So it seems like, for me, the new version hasn't fixed the original issue, unfortunately?
Just to add to that, when I use --set BUSCO
, I get the following, seemingly unrelated, error:
[JUL 15 04:16:55] UFCG |: Timestamp printing option check.
[JUL 15 04:16:55] UFCG |: Input file check : EPFG6_scaffolds.fasta
[JUL 15 04:16:55] UFCG |: Symbolic link detected : EPFG6_scaffolds.fasta -> /group/pathogens/IAWS/Personal/JackS/dev/fungal-phylo/input/EPFG6_scaffolds.fasta
[JUL 15 04:16:55] UFCG |: Input file check : /group/pathogens/IAWS/Personal/JackS/dev/fungal-phylo/input/EPFG6_scaffolds.fasta
[JUL 15 04:16:55] UFCG |: Input argument : ASCII text
[JUL 15 04:16:55] UFCG |: Output directory check : .
[JUL 15 04:16:55] UFCG |: Number of BUSCOs to extract : 0
[JUL 15 04:16:55] UFCG |: Temporary directory check : /tmp/EPFG6
[JUL 15 04:16:55] UFCG |: Custom CPU thread count check : 8
[JUL 15 04:16:55] UFCG |: Metadata file check : /group/pathogens/IAWS/Personal/JackS/dev/fungal-phylo/work/50/3daab5f3d8738f4fef451c36d149cf/repository_metadata.tsv
[JUL 15 04:16:55] UFCG |: SUCCESS : Option parsing
[JUL 15 04:16:55] UFCG |: Solving dependencies...

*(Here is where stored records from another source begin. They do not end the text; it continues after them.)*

import Summits.BirchSwinnertonDyer.Rank1Residual.Additive.CensusX43ValueModule
import HarnessLib

/-!
# Non-vacuity of the X4-3 typed relation: the Teichmüller power `ω^t` EXISTS as a `ℚ_p`-valued
# multiplicative character of `ℤ/p` (cell `b2b-bsdres`, census cell, seat `b2b-bsdres-census-ctyper1`,
# gen 2; companion of `Additive/CensusX43ValueModule.lean`)

HONEST FRAMING (cell `b2b-bsdres`, run/shared/lean/b2b/bsd-rank1-residual/, verbatim in every
file): the goal of the cell is to DELETE the COMBINATION-SHAPED residual classes of the
Birch–Swinnerton-Dyer formula for ALL analytic-rank `≤ 1` elliptic curves over `ℚ` — "full BSD
formula for every rank `≤ 1` curve in class `C`" assembled STRICTLY from published theorems — so
that the rank-`≤ 1` remainder becomes exactly the CONSTRUCTION-SHAPED classes, which are TYPED
(missing-input `Prop`s), NOT attempted. This is not "finishing BSD". Census cell: research
instrumentation; nothing booked; labels UNCHANGED. Theorems only; no definition, no named fact.

`CensusX43.RelationAt W p` quantifies over every `χ : MulChar (ZMod p) ℚ_[p]` with
`IsTeichmullerPow χ t` (`χ(a) ≡ a^t (mod p)`). This file proves that for odd `p` such a `χ` EXISTS
for every `t` (`exists_isTeichmullerPow`), so the `∀ χ` clause is never vacuous: `χ = ω^t` with `ω`
the Teichmüller character, built from the tree's Teichmüller representative map `teichRep`
(`PAdicLFunctionBranchConstantTermProofs.lean`: the inverse of the reduction bijection
`μ_{p−1}(ℤ_p) → (ℤ/p)ˣ`, Washington §5.1), shown multiplicative here (`teichRep_mul`), pushed to
`ℚ_pˣ`, raised to the `t`-th power and packaged by Mathlib's `MulChar.ofUnitHom`; the congruence
`ω(a)^t ≡ a^t (mod p)` is `ω(a) ≡ a` and `(x − y) ∣ (x^t − y^t)` in `ℤ_p`. (Uniqueness — two such `χ`
agree, since congruent `(p−1)`-th roots of unity in `ℤ_p` are equal — is not needed by any consumer
and not proved here.) Reference: L. Washington, *Introduction to Cyclotomic Fields*, §5.1;
Mazur–Tate–Teitelbaum 1986 §I.13 [MazurTateTeitelbaum1986Invent].
-/

noncomputable section

open scoped Classical

open Literature.NumberTheory.EllipticCurves

namespace Summit.BirchSwinnertonDyer.Rank1Residual.Additive

namespace CensusX43

variable (p : ℕ) [hp : Fact p.Prime]

/-- `teichReduce` is multiplicative (it is reduction of units). [cite: MazurTateTeitelbaum1986Invent, §I.13] -/
theorem teichReduce_mul (η η' : rootsOfUnity (torsionOrder p) ℤ_[p]) :
    teichReduce p (η * η') = teichReduce p η * teichReduce p η' := by
  ext
  simp only [val_teichReduce, Units.val_mul, Subgroup.coe_mul, map_mul]

/-- **The Teichmüller representative map is multiplicative**: `ω(ab) = ω(a)ω(b)` (inverse of a
multiplicative bijection). [cite: MazurTateTeitelbaum1986Invent, §I.13] -/
theorem teichRep_mul (a b : (ZMod (p ^ cyclotomicExponent p))ˣ) :
    teichRep p (a * b) = teichRep p a * teichRep p b := by
  apply (teichReduce_bijective p).1
  rw [teichReduce_teichRep, teichReduce_mul, teichReduce_teichRep, teichReduce_teichRep]

/-- `ω(1) = 1`. [cite: MazurTateTeitelbaum1986Invent, §I.13] -/
theorem teichRep_one : teichRep p 1 = 1 := by
  apply (teichReduce_bijective p).1
  rw [teichReduce_teichRep]
  ext
  simp only [val_teichReduce, Units.val_one, OneMemClass.coe_one, map_one]

/-- `ω(a) ≡ a (mod p^{e₀})` in `ℤ_p`: the Teichmüller representative reduces to its class, so
`ω(a) − n` is divisible by `p^{e₀}` for any natural number `n` in the class `a`.
[cite: MazurTateTeitelbaum1986Invent, §I.13] -/
theorem pow_dvd_teichRep_sub_natCast (a : (ZMod (p ^ cyclotomicExponent p))ˣ) (n : ℕ)
    (hn : (n : ZMod (p ^ cyclotomicExponent p)) = (a : ZMod (p ^ cyclotomicExponent p))) :
    (p : ℤ_[p]) ^ cyclotomicExponent p ∣
      (((teichRep p a : rootsOfUnity (torsionOrder p) ℤ_[p]) : ℤ_[p]ˣ) : ℤ_[p]) - n := by
  rw [← Ideal.mem_span_singleton, ← PadicInt.ker_toZModPow, RingHom.mem_ker, map_sub,
    map_natCast, ← val_teichReduce, teichReduce_teichRep, hn, sub_self]

/-- **Non-vacuity of the `∀ χ` clause of `CensusX43.RelationAt`**: for odd `p` and every `t` there
is a multiplicative character `χ : (ℤ/p) → ℚ_p` with `χ(a) ≡ a^t (mod p)` for all units `a` —
namely `ω^t`, `ω` the Teichmüller character. [cite: MazurTateTeitelbaum1986Invent, §I.13] -/
theorem exists_isTeichmullerPow (hp2 : p ≠ 2) (t : ℕ) :
    ∃ χ : MulChar (ZMod p) ℚ_[p], IsTeichmullerPow χ t := by
  have hpP : p.Prime := hp.out
  have he1 : cyclotomicExponent p = 1 := by
    unfold cyclotomicExponent
    rw [if_neg hp2]
  have hpe : p ^ cyclotomicExponent p = p := by rw [he1, pow_one]
  -- transport `ZMod p ≃ ZMod (p ^ e₀)`
  let ψ : ZMod p ≃+* ZMod (p ^ cyclotomicExponent p) := ZMod.ringEquivCongr hpe.symm
  -- the Teichmüller unit hom `(ℤ/p^{e₀})ˣ →* ℤ_pˣ`
  let ω : (ZMod (p ^ cyclotomicExponent p))ˣ →* ℤ_[p]ˣ :=
    { toFun := fun u => ((teichRep p u : rootsOfUnity (torsionOrder p) ℤ_[p]) : ℤ_[p]ˣ)
      map_one' := by rw [teichRep_one]; rfl
      map_mul' := fun u v => by rw [teichRep_mul]; rfl }
  let ι : ℤ_[p]ˣ →* ℚ_[p]ˣ := Units.map (PadicInt.Coe.ringHom (p := p)).toMonoidHom
  let φ : (ZMod p)ˣ →* ℚ_[p]ˣ :=
    (powMonoidHom t).comp (ι.comp (ω.comp (Units.map ψ.toRingHom.toMonoidHom)))
  refine ⟨MulChar.ofUnitHom φ, fun a ha => ?_⟩
  -- evaluate `χ a`
  have hau : IsUnit a := isUnit_iff_ne_zero.mpr ha
  set u : (ZMod (p ^ cyclotomicExponent p))ˣ := Units.map ψ.toRingHom.toMonoidHom hau.unit with hu
  set x : ℤ_[p] := (((teichRep p u : rootsOfUnity (torsionOrder p) ℤ_[p]) : ℤ_[p]ˣ) : ℤ_[p])
    with hx
  have hχ : MulChar.ofUnitHom φ a = ((x : ℚ_[p])) ^ t := by
    rw [show a = (hau.unit : ZMod p) from hau.unit_spec.symm, MulChar.ofUnitHom_coe]
    simp only [φ, ι, ω, MonoidHom.coe_comp, Function.comp_apply, powMonoidHom_apply,
      Units.val_pow_eq_pow_val]
    rfl
  -- `x ≡ a.val (mod p)` in `ℤ_p`
  have hval : ((a.val : ℕ) : ZMod (p ^ cyclotomicExponent p)) =
      (u : ZMod (p ^ cyclotomicExponent p)) := by
    rw [hu, Units.coe_map, RingHom.toMonoidHom_eq_coe, MonoidHom.coe_coe, IsUnit.unit_spec,
      RingEquiv.toRingHom_eq_coe, RingHom.coe_coe]
    have h1 : (ψ a).val = a.val := ZMod.ringEquivCongr_val hpe.symm a
    rw [← h1, ZMod.natCast_zmod_val]
  have hdvd : (p : ℤ_[p]) ∣ x - (a.val : ℤ_[p]) := by
    have h := pow_dvd_teichRep_sub_natCast p u a.val hval
    rw [he1, pow_one] at h
    exact h
  -- hence `x^t ≡ a.val^t (mod p)` and the norm estimate
  have hdvd' : (p : ℤ_[p]) ∣ x ^ t - (a.val : ℤ_[p]) ^ t :=
    dvd_trans hdvd (sub_dvd_pow_sub_pow x _ t)
  have hnorm : ‖x ^ t - (a.val : ℤ_[p]) ^ t‖ < 1 := (PadicInt.norm_lt_one_iff_dvd _).mpr hdvd'
  rw [hχ]
  have hcast : ((x : ℚ_[p])) ^ t - ((a.val : ℚ_[p])) ^ t = ((x ^ t - (a.val : ℤ_[p]) ^ t : ℤ_[p]) : ℚ_[p]) := by
    push_cast
    rfl
  rw [hcast, PadicInt.padic_norm_e_of_padicInt]
  exact hnorm

end CensusX43

end Summit.BirchSwinnertonDyer.Rank1Residual.Additive

end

[JUL 15 04:16:55] UFCG |: SUCCESS : Dependency solving
[JUL 15 04:16:55] UFCG |: Launching UFCG profile module...
[JUL 15 04:16:55] UFCG |: Importing given metadata file : /group/pathogens/IAWS/Personal/JackS/dev/fungal-phylo/work/50/3daab5f3d8738f4fef451c36d149cf/repository_metadata.tsv
[JUL 15 04:16:55] UFCG |: Metadata file with 10 entities successfully imported.
[JUL 15 04:16:55] UFCG |: Reading input data...

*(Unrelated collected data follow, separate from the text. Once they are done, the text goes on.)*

import Mathlib
import HarnessLib
import Literature.Analysis.FluidPDE.VorticityCalculus
import Literature.Analysis.FluidPDE.LocalTypeI
import Summits.NavierStokesRegularity.NavierStokesRegularity.Theorems.AxisTwistDoorAveragedConeLiouvilleDefs
import Summits.NavierStokesRegularity.NavierStokesRegularity.Theorems.AxisTwistDoorAveragedConeLiouvilleCircleStokes
import Summits.NavierStokesRegularity.NavierStokesRegularity.Theorems.AxisTwistDoorAveragedConeLiouvilleCylFrame
import Summits.NavierStokesRegularity.NavierStokesRegularity.Theorems.LocalSineTubeDoorProfileAlignedWindowRigidityAncient
import Summits.NavierStokesRegularity.NavierStokesRegularity.Theorems.PoloidalWindowDoorPoloidalWindowRigidityFlat
import Summits.NavierStokesRegularity.NavierStokesRegularity.Theorems.PoloidalWindowDoorPoloidalWindowRigiditySymmetryGerms

/-!
# Route `AxisTwistDoor`, crux `AveragedConeLiouville` (stmt-NavierStokesRegularity-26889), line `lrt_shell` —
# brick R1 toward stub (6) `stub_regularOfFluxDecay`: VANISHING AXIS FLUX ON ONE SLICE KILLS THE PROFILE

A rigidity brick in the TREE's toolbox (identity theorem + class rigidity, no Biot–Savart, no ε-regularity): if a profile
`v` of the route's energy class has, on ONE slice `s < 0`, non-negative vertical vorticity `ω₃ ≥ 0`, the circle cone
`∮_{S(r,z)}|ω_h| dl ≤ K ∮_{S(r,z)} ω₃ dl` on the circles of an apex window `0 < r < ρ`, `|z| < ρ`, and VANISHING AXIS
CIRCULATION `Γ(r,z,s) = circ v r z s = 0` on that window, then `v ≡ 0` (`eq_zero_of_circ_eq_zero`), hence the apex is
not a backward singular point (`not_backwardSingular_of_circ_eq_zero`):

* `∂ᵣΓ = ∮ω₃ dl` (`…CircleStokes.deriv_circ_eq_vortCirc`) gives `∮_{S(r,z)} ω₃ r dθ = 0`; with `ω₃ ≥ 0` and continuity,
  `ω₃ = 0` on every circle of the window (`eq_zero_of_integral_eq_zero_of_nonneg`);
* the cone then gives `∮|ω_h| r dθ ≤ 0`, so `ω_h = 0` on those circles: `curl v(s) = 0` on the open solid half-window
  `{y : y₁ > 0, y₀² + y₁² < ρ², |y₂| < ρ}` (polar representation `exists_cylPt_eq`);
* an irrotational germ on one slice kills a class profile
  (`…PoloidalWindowRigiditySymmetryGerms.eq_zero_of_curl_eq_zero_on_open`: identity theorem for the real-analytic
  slice, then the translation-invariant stratum), and the zero profile is backward regular
  (`…PoloidalWindowRigidityFlat.not_backwardSingular_of_zero`).

With `SignE3 v` and `GlobalCone v` (crux vocabulary) this is `eq_zero_of_signE3_globalCone_circ_eq_zero`.  Intended use
(census of stub (6), evidence on the crux item): a SECOND ZOOM of a class profile under `FluxDecay` (class `C¹_loc`
compactness `exists_tendsto_of_isTypeIAncientMild_seq` + persistence of singularities) produces a class profile, singular
at the apex, with sign, cone and `Γ ≡ 0` on the unit window — which this brick forbids.

WHAT THIS IS NOT: a rigidity lemma about HYPOTHETICAL blow-up profiles of the route's class; nothing about Navier–Stokes
regularity (Clay A) is proved or claimed; `--supports` stmt-…-26889 only, no item is closed.
-/

noncomputable section

-- the summit and its single sub-problem share the name (CONVENTIONS §1), as in every Theorems file
set_option linter.dupNamespace false

namespace Summit.NavierStokesRegularity.NavierStokesRegularity.Theorems.AveragedConeLiouville.FlatFlux

open scoped Topology InnerProductSpace
open Set Function MeasureTheory intervalIntegral Filter Metric
open Literature.Analysis
open Literature.Analysis.FluidPDE hiding eR
open Summit.NavierStokesRegularity.NavierStokesRegularity.Theorems.AxisTwistDoorAveragedConeLiouvilleDefs
open Summit.NavierStokesRegularity.NavierStokesRegularity.Theorems.AveragedConeLiouville.CircleStokes
open Summit.NavierStokesRegularity.NavierStokesRegularity.Theorems.AxisTwistDoorAveragedConeLiouvilleCylFrame
open Summit.NavierStokesRegularity.NavierStokesRegularity.Theorems.LocalSineTubeDoorProfileAlignedWindowRigidityAncient
  (analyticOnNhd_slice bdd_of_hasTypeITimeDecay)
open Summit.NavierStokesRegularity.NavierStokesRegularity.Theorems.PoloidalWindowDoorPoloidalWindowRigidityFlat
  (not_backwardSingular_of_zero)
open Summit.NavierStokesRegularity.NavierStokesRegularity.Theorems.PoloidalWindowDoorPoloidalWindowRigiditySymmetryGerms
  (eq_zero_of_curl_eq_zero_on_open)

/-! ### Two elementary tools -/

/-- A continuous non-negative function with zero integral over `[0, 2π]` vanishes on `(0, 2π)`. -/
theorem eq_zero_of_integral_eq_zero_of_nonneg {g : ℝ → ℝ} (hg : Continuous g) (h0 : ∀ θ, 0 ≤ g θ)
    (hint : ∫ θ in (0 : ℝ)..(2 * Real.pi), g θ = 0) {θ : ℝ} (hθ : θ ∈ Ioo (0 : ℝ) (2 * Real.pi)) :
    g θ = 0 := by
  have hae : g =ᵐ[volume.restrict (Ioc (0 : ℝ) (2 * Real.pi))] 0 :=
    (intervalIntegral.integral_eq_zero_iff_of_le_of_nonneg_ae (by positivity)
      (Eventually.of_forall fun θ => h0 θ) (hg.intervalIntegrable _ _)).1 hint
  have hae' : g =ᵐ[volume.restrict (Ioo (0 : ℝ) (2 * Real.pi))] fun _ => (0 : ℝ) :=
    ae_restrict_of_ae_restrict_of_subset Ioo_subset_Ioc_self hae
  exact Measure.eqOn_open_of_ae_eq hae' isOpen_Ioo hg.continuousOn continuousOn_const hθ

/-- Polar representation off the half-plane `{y₁ ≤ 0}`: a point with `y₁ > 0` is `cylPt r θ (y 2)` with
`r = ‖(y₀, y₁)‖ > 0`, `r² = y₀² + y₁²` and an angle `θ ∈ (0, 2π)`. -/
theorem exists_cylPt_eq {y : EuclideanSpace ℝ (Fin 3)} (hy : 0 < y 1) :
    ∃ r θ : ℝ, 0 < r ∧ r ^ 2 = y 0 ^ 2 + y 1 ^ 2 ∧ θ ∈ Ioo (0 : ℝ) (2 * Real.pi) ∧ cylPt r θ (y 2) = y := by
  obtain ⟨w, hw⟩ : ∃ w : ℂ, w = ⟨y 0, y 1⟩ := ⟨_, rfl⟩
  have hre : w.re = y 0 := by rw [hw]
  have him : w.im = y 1 := by rw [hw]
  have hw0 : w ≠ 0 := fun h => by
    have : w.im = 0 := by rw [h]; rfl
    linarith [him.symm.trans this]
  refine ⟨‖w‖, Complex.arg w, norm_pos_iff.2 hw0, ?_, ⟨?_, ?_⟩, ?_⟩
  · rw [Complex.sq_norm, Complex.normSq_apply, hre, him]; ring
  · have h1 : 0 ≤ Complex.arg w := Complex.arg_nonneg_iff.2 (by rw [him]; exact hy.le)
    have h2 : Complex.arg w ≠ 0 := fun h => by
      have := (Complex.arg_eq_zero_iff.1 h).2
      linarith [him.symm.trans this]
    exact lt_of_le_of_ne h1 (Ne.symm h2)
  · linarith [Complex.arg_le_pi w, Real.pi_pos]
  · have hc : ‖w‖ * Real.cos (Complex.arg w) = y 0 := by rw [Complex.norm_mul_cos_arg, hre]
    have hs : ‖w‖ * Real.sin (Complex.arg w) = y 1 := by rw [Complex.norm_mul_sin_arg, him]
    ext i
    fin_cases i
    · simpa [cylPt] using hc
    · simpa [cylPt] using hs
    · simp [cylPt]

/-- The open solid half-window `{y : y₁ > 0, y₀² + y₁² < ρ², |y₂| < ρ}` about the axis. -/
theorem isOpen_halfWindow (ρ : ℝ) :
    IsOpen {y : EuclideanSpace ℝ (Fin 3) | 0 < y 1 ∧ y 0 ^ 2 + y 1 ^ 2 < ρ ^ 2 ∧ |y 2| < ρ} := by
  have hc : ∀ i : Fin 3, Continuous fun y : EuclideanSpace ℝ (Fin 3) => y i := fun i =>
    (EuclideanSpace.proj i).continuous
  exact (isOpen_lt continuous_const (hc 1)).inter
    ((isOpen_lt (((hc 0).pow 2).add ((hc 1).pow 2)) continuous_const).inter
      (isOpen_lt ((hc 2).abs) continuous_const))

/-- The half-window is non-empty for `ρ > 0` (it contains `(0, ρ/2, 0)`). -/
theorem halfWindow_nonempty {ρ : ℝ} (hρ : 0 < ρ) :
    ({y : EuclideanSpace ℝ (Fin 3) | 0 < y 1 ∧ y 0 ^ 2 + y 1 ^ 2 < ρ ^ 2 ∧ |y 2| < ρ}).Nonempty := by
  refine ⟨WithLp.toLp 2 ![0, ρ / 2, 0], ?_, ?_, ?_⟩
  · simp; positivity
  · simp; nlinarith
  · simp; positivity

/-! ### The rigidity brick -/

variable {C : ℝ} {v : ℝ → EuclideanSpace ℝ (Fin 3) → EuclideanSpace ℝ (Fin 3)}

/-- **On a circle of the window the vorticity vanishes.**  Slice `s < 0` with `C¹` velocity, `ω₃ ≥ 0` on the slice,
the circle cone with constant `K` at `(r, z)`, and `Γ(·, z, s) = 0` near `r`: then `curl v(s) = 0` at every point
`cylPt r θ z`, `θ ∈ (0, 2π)`. -/
theorem curl_eq_zero_on_circle {s : ℝ} (hv : ContDiff ℝ 1 (v s))
    (hsign : ∀ y, 0 ≤ ⟪curl (v s) y, e3⟫_ℝ) {K r z : ℝ} (hr : 0 < r)
    (hcone : tiltCirc v r z s ≤ K * vortCirc v r z s)
    (hcirc : (fun r' => circ v r' z s) =ᶠ[𝓝 r] fun _ => 0) {θ : ℝ} (hθ : θ ∈ Ioo (0 : ℝ) (2 * Real.pi)) :
    curl (v s) (cylPt r θ z) = 0 := by
  -- `∮ ω₃ r dθ = ∂ᵣΓ = 0`
  have hvort : vortCirc v r z s = 0 := by
    rw [← deriv_circ_eq_vortCirc v hv r z, hcirc.deriv_eq, deriv_const]
  have hp := continuous_cylPt_θ r z
  have hωc : Continuous fun θ => curl (v s) (cylPt r θ z) := (continuous_curl hv).comp hp
  -- `ω₃ = 0` on the circle
  have h3 : ∀ θ ∈ Ioo (0 : ℝ) (2 * Real.pi), ⟪curl (v s) (cylPt r θ z), e3⟫_ℝ = 0 := by
    intro θ' hθ'
    have hfc : Continuous fun θ => ⟪curl (v s) (cylPt r θ z), e3⟫_ℝ * r :=
      Continuous.mul (Continuous.inner hωc continuous_const) continuous_const
    have hint : ∫ θ in (0 : ℝ)..(2 * Real.pi), ⟪curl (v s) (cylPt r θ z), e3⟫_ℝ * r = 0 := by
      unfold vortCirc at hvort
      exact hvort
    have h := eq_zero_of_integral_eq_zero_of_nonneg hfc (fun θ => mul_nonneg (hsign _) hr.le) hint hθ'
    exact (mul_eq_zero.1 h).resolve_right hr.ne'
  -- `ω_h = 0` on the circle, by the cone
  have htilt0 : tiltCirc v r z s = 0 := by
    have hle : tiltCirc v r z s ≤ 0 := by rw [hvort, mul_zero] at hcone; exact hcone
    have hge : 0 ≤ tiltCirc v r z s := by
      unfold tiltCirc
      exact intervalIntegral.integral_nonneg (by positivity) fun θ _ => mul_nonneg (norm_nonneg _) hr.le
    exact le_antisymm hle hge
  have hh : ∀ θ ∈ Ioo (0 : ℝ) (2 * Real.pi),
      curl (v s) (cylPt r θ z) - ⟪curl (v s) (cylPt r θ z), e3⟫_ℝ • e3 = 0 := by
    intro θ' hθ'
    have hic : Continuous fun θ => ⟪curl (v s) (cylPt r θ z), e3⟫_ℝ := Continuous.inner hωc continuous_const
    have h3c : Continuous fun θ => ⟪curl (v s) (cylPt r θ z), e3⟫_ℝ • e3 := by fun_prop
    have hdc : Continuous fun θ => curl (v s) (cylPt r θ z) - ⟪curl (v s) (cylPt r θ z), e3⟫_ℝ • e3 :=
      Continuous.sub hωc h3c
    have hgc : Continuous fun θ => ‖curl (v s) (cylPt r θ z) - ⟪curl (v s) (cylPt r θ z), e3⟫_ℝ • e3‖ * r :=
      Continuous.mul (Continuous.norm hdc) continuous_const
    have hint : ∫ θ in (0 : ℝ)..(2 * Real.pi),
        ‖curl (v s) (cylPt r θ z) - ⟪curl (v s) (cylPt r θ z), e3⟫_ℝ • e3‖ * r = 0 := by
      unfold tiltCirc at htilt0
      exact htilt0
    have h := eq_zero_of_integral_eq_zero_of_nonneg hgc (fun θ => mul_nonneg (norm_nonneg _) hr.le) hint hθ'
    exact norm_eq_zero.1 ((mul_eq_zero.1 h).resolve_right hr.ne')
  have h := hh θ hθ
  rwa [h3 θ hθ, zero_smul, sub_zero] at h

/-- **VANISHING AXIS FLUX ON ONE SLICE KILLS THE PROFILE.**  A profile of the route's energy class (Type-I rate,
continuity on the open slab, unit-viscosity Oseen–Duhamel identity, divergence-free slices) with, on one slice `s < 0`,
`ω₃ ≥ 0`, the circle cone `∮|ω_h| ≤ K ∮ω₃` on the window `0 < r < ρ`, `|z| < ρ`, and `Γ = 0` there, vanishes identically. -/
theorem eq_zero_of_circ_eq_zero (hrate : HasTypeITimeDecay C v)
    (hcont : ContinuousOn (uncurry v) (Iio (0 : ℝ) ×ˢ univ))
    (hmild : ∀ s t : ℝ, s < t → t < 0 → ∀ x,
      v t x = UnboundedOperators.heatExtension (v s) (t - s) x - oseenDuhamel 1 s v v t x)
    (hdiv : ∀ t < 0, VectorCalculus.IsDivFree (v t)) {s : ℝ} (hs : s < 0)
    (hsign : ∀ y, 0 ≤ ⟪curl (v s) y, e3⟫_ℝ) {K ρ : ℝ} (hρ : 0 < ρ)
    (hcone : ∀ r : ℝ, 0 < r → r < ρ → ∀ z ∈ Ioo (-ρ) ρ, tiltCirc v r z s ≤ K * vortCirc v r z s)
    (hcirc : ∀ r ∈ Ioo (0 : ℝ) ρ, ∀ z ∈ Ioo (-ρ) ρ, circ v r z s = 0) :
    ∀ t < 0, ∀ x, v t x = 0 := by
  have hA := analyticOnNhd_slice hcont (bdd_of_hasTypeITimeDecay hrate) hmild hs
  have hv : ContDiff ℝ 1 (v s) := hA.contDiff
  refine eq_zero_of_curl_eq_zero_on_open hrate hcont hmild hdiv hs (isOpen_halfWindow ρ) (halfWindow_nonempty hρ)
    fun y hy => ?_
  obtain ⟨hy1, hy01, hy2⟩ := hy
  obtain ⟨r, θ, hr, hr2, hθ, hyeq⟩ := exists_cylPt_eq hy1
  have hrρ : r < ρ := by
    have : r ^ 2 < ρ ^ 2 := by rw [hr2]; exact hy01
    exact lt_of_pow_lt_pow_left₀ 2 hρ.le this
  have hz : y 2 ∈ Ioo (-ρ) ρ := abs_lt.1 hy2
  rw [← hyeq]
  refine curl_eq_zero_on_circle hv hsign hr (hcone r hr hrρ (y 2) hz) ?_ hθ
  filter_upwards [isOpen_Ioo.mem_nhds (show r ∈ Ioo (0 : ℝ) ρ from ⟨hr, hrρ⟩)] with r' hr'
  exact hcirc r' hr' (y 2) hz

/-- Corollary: such a profile is backward regular at the apex. -/
theorem not_backwardSingular_of_circ_eq_zero (hrate : HasTypeITimeDecay C v)
    (hcont : ContinuousOn (uncurry v) (Iio (0 : ℝ) ×ˢ univ))
    (hmild : ∀ s t : ℝ, s < t → t < 0 → ∀ x,
      v t x = UnboundedOperators.heatExtension (v s) (t - s) x - oseenDuhamel 1 s v v t x)
    (hdiv : ∀ t < 0, VectorCalculus.IsDivFree (v t)) {s : ℝ} (hs : s < 0)
    (hsign : ∀ y, 0 ≤ ⟪curl (v s) y, e3⟫_ℝ) {K ρ : ℝ} (hρ : 0 < ρ)
    (hcone : ∀ r : ℝ, 0 < r → r < ρ → ∀ z ∈ Ioo (-ρ) ρ, tiltCirc v r z s ≤ K * vortCirc v r z s)
    (hcirc : ∀ r ∈ Ioo (0 : ℝ) ρ, ∀ z ∈ Ioo (-ρ) ρ, circ v r z s = 0) :
    ¬ IsBackwardSingularPoint v 0 :=
  not_backwardSingular_of_zero (eq_zero_of_circ_eq_zero hrate hcont hmild hdiv hs hsign hρ hcone hcirc)

/-- **In the crux vocabulary**: a class profile with `SignE3`, `GlobalCone` and vanishing axis circulation on the apex
window of ONE slice `s < 0` vanishes identically (and so is backward regular at the apex). -/
theorem eq_zero_of_signE3_globalCone_circ_eq_zero (hrate : HasTypeITimeDecay C v)
    (hcont : ContinuousOn (uncurry v) (Iio (0 : ℝ) ×ˢ univ))
    (hmild : ∀ s t : ℝ, s < t → t < 0 → ∀ x,
      v t x = UnboundedOperators.heatExtension (v s) (t - s) x - oseenDuhamel 1 s v v t x)
    (hdiv : ∀ t < 0, VectorCalculus.IsDivFree (v t)) (hsign : SignE3 v) (hcone : GlobalCone v)
    {s : ℝ} (hs : s < 0) {ρ : ℝ} (hρ : 0 < ρ)
    (hcirc : ∀ r ∈ Ioo (0 : ℝ) ρ, ∀ z ∈ Ioo (-ρ) ρ, circ v r z s = 0) :
    ∀ t < 0, ∀ x, v t x = 0 := by
  obtain ⟨K, -, hK⟩ := hcone
  exact eq_zero_of_circ_eq_zero hrate hcont hmild hdiv hs (fun y => hsign s hs y) hρ
    (fun r hr _ z _ => hK s hs r hr z) hcirc

/-- … and is backward regular at the apex. -/
theorem not_backwardSingular_of_signE3_globalCone_circ_eq_zero (hrate : HasTypeITimeDecay C v)
    (hcont : ContinuousOn (uncurry v) (Iio (0 : ℝ) ×ˢ univ))
    (hmild : ∀ s t : ℝ, s < t → t < 0 → ∀ x,
      v t x = UnboundedOperators.heatExtension (v s) (t - s) x - oseenDuhamel 1 s v v t x)
    (hdiv : ∀ t < 0, VectorCalculus.IsDivFree (v t)) (hsign : SignE3 v) (hcone : GlobalCone v)
    {s : ℝ} (hs : s < 0) {ρ : ℝ} (hρ : 0 < ρ)
    (hcirc : ∀ r ∈ Ioo (0 : ℝ) ρ, ∀ z ∈ Ioo (-ρ) ρ, circ v r z s = 0) :
    ¬ IsBackwardSingularPoint v 0 :=
  not_backwardSingular_of_zero
    (eq_zero_of_signE3_globalCone_circ_eq_zero hrate hcont hmild hdiv hsign hcone hs hρ hcirc)

end Summit.NavierStokesRegularity.NavierStokesRegularity.Theorems.AveragedConeLiouville.FlatFlux

end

[JUL 15 04:16:55] WARN |: Metadata entity GCA_020975405.1_ASM2097540v1_genomic.fna is not in the input files.
[JUL 15 04:16:55] WARN |: Metadata entity GCA_000426965.1_ASM42696v1_genomic.fna is not in the input files.
[JUL 15 04:16:55] WARN |: Metadata entity GCA_000426985.1_ASM42698v1_genomic.fna is not in the input files.
[JUL 15 04:16:55] WARN |: Metadata entity GCA_000739145.1_Metarhizium_anisopliae_genomic.fna is not in the input files.
[JUL 15 04:16:55] WARN |: Metadata entity GCA_000814975.1_MAN_1.0_genomic.fna is not in the input files.
[JUL 15 04:16:55] WARN |: Metadata entity GCA_013305495.1_ASM1330549v1_genomic.fna is not in the input files.
[JUL 15 04:16:55] WARN |: Metadata entity GCA_013839505.1_ASM1383950v1_genomic.fna is not in the input files.
[JUL 15 04:16:55] WARN |: Metadata entity GCA_023212845.1_ASM2321284v1_genomic.fna is not in the input files.
[JUL 15 04:16:55] WARN |: Metadata entity GCA_039654215.1_AGRO-Manis_genomic.fna is not in the input files.
[JUL 15 04:16:55] UFCG |: Queries prepared. 1 genome sequences identified.
[JUL 15 04:16:55] UFCG |: Temporary directory check : /tmp/EPFG6/ABMA9
[JUL 15 04:16:55] UFCG |: QUERY 1/1 : ABMA9 (unknown)
[JUL 15 04:16:55] UFCG |: Extracting BUSCOs...
[JUL 15 04:16:55] UFCG |: RESULT : [Single: 0 ; Duplicated: 0 ; Missing: 0]
[JUL 15 04:16:55] UFCG |: Writing results on : ./ABMA9.ucg
[JUL 15 04:16:55] UFCG |: ERROR! java.lang.StringIndexOutOfBoundsException: Range [0, -1) out of bounds for length 0
[JUL 15 04:16:55] UFCG |: at java.base/jdk.internal.util.Preconditions$1.apply(Preconditions.java:55)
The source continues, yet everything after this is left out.